» **PROBLEM DETAILS**
Taking the line that contains "rw [div_pow]" as the first and the final line of the records as the last, write out every line between them exactly, ends included, and nothing else.

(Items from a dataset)
##########

import Literature.Probability.RandomPlanarGeometry.HexSAWStripWidthTwoContactKurtosis
import HarnessLib

/-!
# The width-two strip at criticality: the surface-contact count of long bridges is asymptotically UNSKEWED and MESOKURTIC —
# `skewness² → 0`, `excess kurtosis → 0`, `m₄/n² → 3σ₂⁴` (module «WIDTH-TWO CONTACT SHAPE»)

Topic `Literature/Probability/RandomPlanarGeometry` (continues «WIDTH-TWO CONTACT VARIANCE» #1137 (`W2.tendsto_varTopTwo_div_hatLen`: `Var/n → σ₂² = (96 − 67√2)/8`),
«WIDTH-TWO CONTACT SKEWNESS» (`W2.tendsto_thirdTopTwo_div_hatLen`: `m₃/n → κ₃ = (13836 − 9785√2)/16`) and «WIDTH-TWO CONTACT KURTOSIS»
(`W2.tendsto_fourthTopTwo_div_hatLen`: `(m₄ − 3Var²)/n → κ₄ = (3339420 − 2361331√2)/32`)).  Lane «pcv-sawmu» (CriticalPhenomena venture), a-p2 g29; the `T = 3`
twin is «WIDTH-THREE CONTACT SHAPE».  For the number `N` of surface contacts of a critical `S₂` bridge `a → b` with `n = 2k + χ_a − χ_b` steps: squared skewness
`m₃²/Var³ → 0`, excess kurtosis `(m₄ − 3Var²)/Var² → 0`, `m₄ ∼ 3σ₂⁴n²` — the third and fourth standardized moments converge to the Gaussian values `0` and `3`.
Frame: W. Feller, vol. II (1971) XVI.5; nothing below is printed.

## What is proved (namespace `…SAW.HV.W2`)
* `tendsto_inv_hatLen_two`, `varRateTwo_pos` (`(96 − 67√2)/8 > 0`), `one_le_hatLen_two`, `eventually_varTopTwo_pos`.
* ★★ **`tendsto_skewSq_two`**: `thirdTopTwo k a b ^ 2 / varTopTwo k a b ^ 3 → 0`.
* ★★ **`tendsto_excessKurt_two`**: `fourthTopTwo k a b / varTopTwo k a b ^ 2 → 0`.
* ★★ **`tendsto_fourthCentral_div_sq_two`**: `(fourthTopTwo k a b + 3·varTopTwo k a b ^ 2) / n² → 3·((96 − 67√2)/8)²`.

Label: LANE THEOREM (own result of lane «pcv-sawmu», a-p2 g29, 2026-08-28; not in print).  NOT claimed: the CLT itself.
-/

noncomputable section

open Filter Topology Literature.Probability.LatticeModels Literature.Probability.Percolation

namespace Literature.Probability.RandomPlanarGeometry.SAW

namespace HV

namespace W2

/-- `1/(2k + χ_a − χ_b) → 0` (plumbing). [cite: Feller1968, XIII.3; lane plumbing] -/
theorem tendsto_inv_hatLen_two (a b : Fin (2 * 2)) :
    Tendsto (fun k : ℕ => (((hatLen k a b : ℤ) : ℝ))⁻¹) atTop (𝓝 0) := by
  have h1 := tendsto_div_hatLen_two a b
  have h2 : Tendsto (fun k : ℕ => ((k : ℝ))⁻¹) atTop (𝓝 0) := tendsto_inv_atTop_zero.comp tendsto_natCast_atTop_atTop
  have t := h1.mul h2
  rw [mul_zero] at t
  refine t.congr' ?_
  filter_upwards [eventually_gt_atTop 0] with k hk
  have hk' : (k : ℝ) ≠ 0 := by exact_mod_cast hk.ne'
  field_simp

/-- `σ₂² = (96 − 67√2)/8 > 0` (plumbing). [cite: Feller1968, XIII.6; lane plumbing] -/
theorem varRateTwo_pos : (0 : ℝ) < (96 - 67 * Real.sqrt 2) / 8 := by
  have h := W3.sqrt_two_window15
  linarith [h.2]

/-- `1 ≤ 2k + χ_a − χ_b` for `k ≥ 1` (plumbing). [cite: Feller1968, XIII.3; lane plumbing] -/
theorem one_le_hatLen_two (a b : Fin (2 * 2)) {k : ℕ} (hk : 0 < k) : (1 : ℝ) ≤ ((hatLen k a b : ℤ) : ℝ) := by
  have h01 := (lchi_facts a).1
  have h02 := (lchi_facts b).1
  have h1 : (1 : ℤ) ≤ hatLen k a b := by
    unfold hatLen
    rcases h01 with h | h <;> rcases h02 with h' | h' <;> omega
  exact_mod_cast h1

/-- Eventually `varTopTwo k a b > 0` (plumbing: `Var/n → σ₂² > 0` and `n > 0`). [cite: Feller1968, XIII.6; lane plumbing] -/
theorem eventually_varTopTwo_pos (a b : Fin (2 * 2)) : ∀ᶠ k : ℕ in atTop, 0 < varTopTwo k a b := by
  have h := tendsto_varTopTwo_div_hatLen a b
  have hev := h.eventually (Ioi_mem_nhds (half_lt_self varRateTwo_pos))
  filter_upwards [hev, eventually_gt_atTop 0] with k hk hk0
  have hL : (0 : ℝ) < ((hatLen k a b : ℤ) : ℝ) := lt_of_lt_of_le one_pos (one_le_hatLen_two a b hk0)
  have hq : 0 < varTopTwo k a b / ((hatLen k a b : ℤ) : ℝ) := lt_trans (half_pos varRateTwo_pos) hk
  rcases le_or_gt (varTopTwo k a b) 0 with hneg | hpos
  · exfalso
    have : varTopTwo k a b / ((hatLen k a b : ℤ) : ℝ) ≤ 0 := div_nonpos_of_nonpos_of_nonneg hneg hL.le
    linarith
  · exact hpos

/-- ★★ **Squared skewness → 0**: `m₃² / Var³ → 0` for the contact count of critical `S₂` bridges `a → b` (`= (κ₃²/σ₂⁶)/n + o(1/n)`).
[cite: Feller1968, XIII.6; lane «pcv-sawmu» a-p2 g29 — own result, not in print] -/
theorem tendsto_skewSq_two (a b : Fin (2 * 2)) :
    Tendsto (fun k : ℕ => thirdTopTwo k a b ^ 2 / varTopTwo k a b ^ 3) atTop (𝓝 0) := by
  have h3 := tendsto_thirdTopTwo_div_hatLen a b
  have h2 := tendsto_varTopTwo_div_hatLen a b
  have hi := tendsto_inv_hatLen_two a b
  have hσ : ((96 - 67 * Real.sqrt 2) / 8 : ℝ) ^ 3 ≠ 0 := pow_ne_zero 3 varRateTwo_pos.ne'
  have t := ((h3.pow 2).div (h2.pow 3) hσ).mul hi
  rw [mul_zero] at t
  refine t.congr' ?_
  filter_upwards [eventually_varTopTwo_pos a b, eventually_gt_atTop 0] with k hv hk0
  have hL : ((hatLen k a b : ℤ) : ℝ) ≠ 0 := by linarith [one_le_hatLen_two a b hk0]
  have hv' : varTopTwo k a b ≠ 0 := hv.ne'
  simp only [Pi.div_apply]
  field_simp

/-- ★★ **Excess kurtosis → 0**: `(m₄ − 3Var²) / Var² → 0` for the contact count of critical `S₂` bridges `a → b` (`= (κ₄/σ₂⁴)/n + o(1/n)`).
[cite: Feller1968, XIII.6; lane «pcv-sawmu» a-p2 g29 — own result, not in print] -/
theorem tendsto_excessKurt_two (a b : Fin (2 * 2)) :
    Tendsto (fun k : ℕ => fourthTopTwo k a b / varTopTwo k a b ^ 2) atTop (𝓝 0) := by
  have h4 := tendsto_fourthTopTwo_div_hatLen a b
  have h2 := tendsto_varTopTwo_div_hatLen a b
  have hi := tendsto_inv_hatLen_two a b
  have hσ : ((96 - 67 * Real.sqrt 2) / 8 : ℝ) ^ 2 ≠ 0 := pow_ne_zero 2 varRateTwo_pos.ne'
  have t := (h4.div (h2.pow 2) hσ).mul hi
  rw [mul_zero] at t
  refine t.congr' ?_
  filter_upwards [eventually_varTopTwo_pos a b, eventually_gt_atTop 0] with k hv hk0
  have hL : ((hatLen k a b : ℤ) : ℝ) ≠ 0 := by linarith [one_le_hatLen_two a b hk0]
  have hv' : varTopTwo k a b ≠ 0 := hv.ne'
  simp only [Pi.div_apply]
  field_simp

/-- ★★ **The fourth central moment is `3σ₂⁴n²`**: `(fourthTopTwo + 3·varTopTwo²) / n² → 3σ₂⁴` (`m₄ = (m₄ − 3Var²) + 3Var²`; the Gaussian fourth moment).
[cite: Feller1968, XIII.6; lane «pcv-sawmu» a-p2 g29 — own result, not in print] -/
theorem tendsto_fourthCentral_div_sq_two (a b : Fin (2 * 2)) :
    Tendsto (fun k : ℕ => (fourthTopTwo k a b + 3 * varTopTwo k a b ^ 2) / ((hatLen k a b : ℤ) : ℝ) ^ 2) atTop (𝓝 (3 * ((96 - 67 * Real.sqrt 2) / 8 : ℝ) ^ 2)) := by
  have h4 := tendsto_fourthTopTwo_div_hatLen a b
  have h2 := tendsto_varTopTwo_div_hatLen a b
  have hi := tendsto_inv_hatLen_two a b
  have t := (h4.mul hi).add ((h2.pow 2).const_mul 3)
  rw [mul_zero, zero_add] at t
  refine t.congr' ?_
  filter_upwards [eventually_gt_atTop 0] with k hk0
  rw [div_pow]
  ring

end W2

end HV

end Literature.Probability.RandomPlanarGeometry.SAW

##########

» **ANSWER BELOW**
  rw [div_pow]
  ring

end W2

end HV

end Literature.Probability.RandomPlanarGeometry.SAW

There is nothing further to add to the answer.